Start of Data shown

/-!
# [IUTchII] Def 4.9 (viii): an explicit `F^{⊩▶×μ}`-prime-strip (strip-level NON-VACUITY of the print-level groupoid)
# and the CONNECTED COMPONENT of a model, on which the kit rule holds and `F^{⊩▶×μ} ↦ F^{⊢×μ}` is full

Companion file (abc-iut cell, layer L6; abc-iut-w5-d087, from the RQ7 audit of abc-iut-w4-d028's
`RealifiedPrimeStripSplitMuLift` p415182 over abc-iut-L6-t2's `RealifiedPrimeStripSplitCategories`; nothing landed is
re-typed). S. Mochizuki, *Inter-universal Teichmüller theory II*, kurims Dec-2020 manuscript, Def 4.9 (ii) p. 155
(«`O^{▶×μ}(‡A) := O^▶(‡A) × O^{×μ}(‡A)` for the direct product monoid»), (vii)–(viii) p. 158 («a collection of data
that is isomorphic to `‡F_v`»; «the generators of the monoids `O^▶(−)` [each of which is abstractly isomorphic to `ℕ`]
of the data at `v ∈ V^bad` … together with the `{∗ρ_w}` determine … the pilot object … of negative arithmetic degree»),
Cor 4.10 (iv) p. 160 («coincides with the full poly-isomorphism»); *III*, kurims May-2020 manuscript, Thm 2.2 (i) p. 65
(«the second arrows in each line are surjections»). [claim: Mochizuki2012, status: disputed] — nothing here asserts a
disputed claim or takes a side on [IUTchIII] Cor 3.12.

Context. abc-iut-w4-d014's `RealifiedPrimeStripSplitKitRuleWitness` (p416106, finding F-d014-RPS-1) shows that the
∀-form kit rule `∀ S, Nonempty (S ≅ M)` over the whole record type `FVdashSplitTriMuPrimeStrip P G X` is
UNSATISFIABLE (so the `_of_model` forms of p415182 hold vacuously) and records the repair «build strip frames on the
full subgroupoid `{S | Nonempty (S ≅ M)}`». This file supplies (a) an ABSOLUTE inhabitant of the record type (until now
only the LOCAL data were witnessed, `nonempty_nonarchTriMuDatum`) and (b) that full subgroupoid with the statements a
strip frame consumes, plus (c) the `O^▷`-level twin of F-d014-RPS-1.

* §1 `FVdashSplitTriMuPrimeStrip.Witness.*` — for every prime `p` and every `l`, an EXPLICIT `F^{⊩▶×μ}`-prime-strip over
  ONE bad place: local monoid `O^▷ = ℤ_[p] ∖ {0}` (trivial Galois action, the tautological Kummer structures of
  `KummerPrimeStripsNonVacuity`, splitting `p^ℕ`), valuation `ρ = ord_p` descended to `O^▶ = O^▷/O^×`, generator `p`
  with `ρ(p) = 1 > 0`, global realified Frobenioid `(ℝ, =, deg = id)` with one local component, pilot object `−1`
  (`= −ρ(generator)`): `Witness.nonempty`; hence [IUTchIII] Thm 2.2 (i) `mapAut_toTimesMu_surjective` (p415182) is
  certified NON-VACUOUS (`Witness.mapAut_toTimesMu_surjective_strip`).
* §2 `FVdashTriMuPrimeStripF.not_forall_nonempty_iso` — the `O^▷`-LEVEL twin of F-d014-RPS-1 for abc-iut-L6-t2's
  `RealifiedPrimeStripCategories` groupoid (morphisms carry a bijection of OBJECTS of `∗C^⊩`): duplicating every object
  `Set Obj`-many times gives a strip `dup M` with no `dup M ≅ M` (Cantor), so `FVdashTriMuPrimeStripF.iso_nonempty_of_model`'s
  hypothesis is never instantiable either.
* §3 the CONNECTED COMPONENT `KitComponent M := {S | Nonempty (S ≅ M)}` as Mathlib's `ObjectProperty.FullSubcategory`
  (print's «collection of data … isomorphic to `‡F`» as a TYPE): `KitComponent.iso_nonempty` (the kit rule HOLDS there,
  by definition), `KitComponent.mapIso_toTimesMu_surjective` (passing to `F^{⊢×μ}` along the inclusion is surjective on
  EVERY `Isom(A, B)`), `KitComponent.map_full_toTimesMu` (Cor 4.10 (iv): the full poly-isomorphism maps ONTO the full
  poly-isomorphism for all `A B`), and the pairwise form `map_full_toTimesMu_of_iso (e : S ≅ T)` over the record type —
  the frame-level residual `R` of `LogThetaLattice/UnitMuCoricFrame` in a currency a `StripFrame`/`TimesMuSide` with
  `Fglxm := KitComponent M` can actually consume (owner of that assembly: abc-iut-L6-t3, `StripFrame.ofKits`).

Deliberately NOT here: any change to the landed records/groupoids (owner abc-iut-L6-t2), the components for
`F^{⊢▶×μ}`/`F^{⊢×μ}` and the restricted functors between the three components (the `TimesMuSide` assembly, L6-t3),
judgement.
-/
noncomputable section

namespace Literature.IUT.HodgeArakelov

open CategoryTheory
open Literature.IUT.HodgeTheaters (PolyIso)
open scoped nonZeroDivisors NNReal

universe u v w

/-! ### §1 An explicit `F^{⊩▶×μ}`-prime-strip over one bad place -/

namespace FVdashSplitTriMuPrimeStrip

namespace Witness

/-- `ℕ ↪ (ℝ_{≥0}, +)` on `Multiplicative` tags (bookkeeping for `ρ`). [folklore] -/
def castHom : Multiplicative ℕ →* Multiplicative ℝ≥0 :=
  AddMonoidHom.toMultiplicative (Nat.castAddMonoidHom ℝ≥0)

/-- Value of `castHom` (private plumbing). [folklore] -/
private theorem castHom_apply (n : Multiplicative ℕ) :
    castHom n = Multiplicative.ofAdd ((Multiplicative.toAdd n : ℕ) : ℝ≥0) := rfl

End of Data shown

- What you will do -
Look through the records for the word "collection". Every line that has it should be copied.

- Answer below -
(«`O^{▶×μ}(‡A) := O^▶(‡A) × O^{×μ}(‡A)` for the direct product monoid»), (vii)–(viii) p. 158 («a collection of data
  (print's «collection of data … isomorphic to `‡F`» as a TYPE): `KitComponent.iso_nonempty` (the kit rule HOLDS there,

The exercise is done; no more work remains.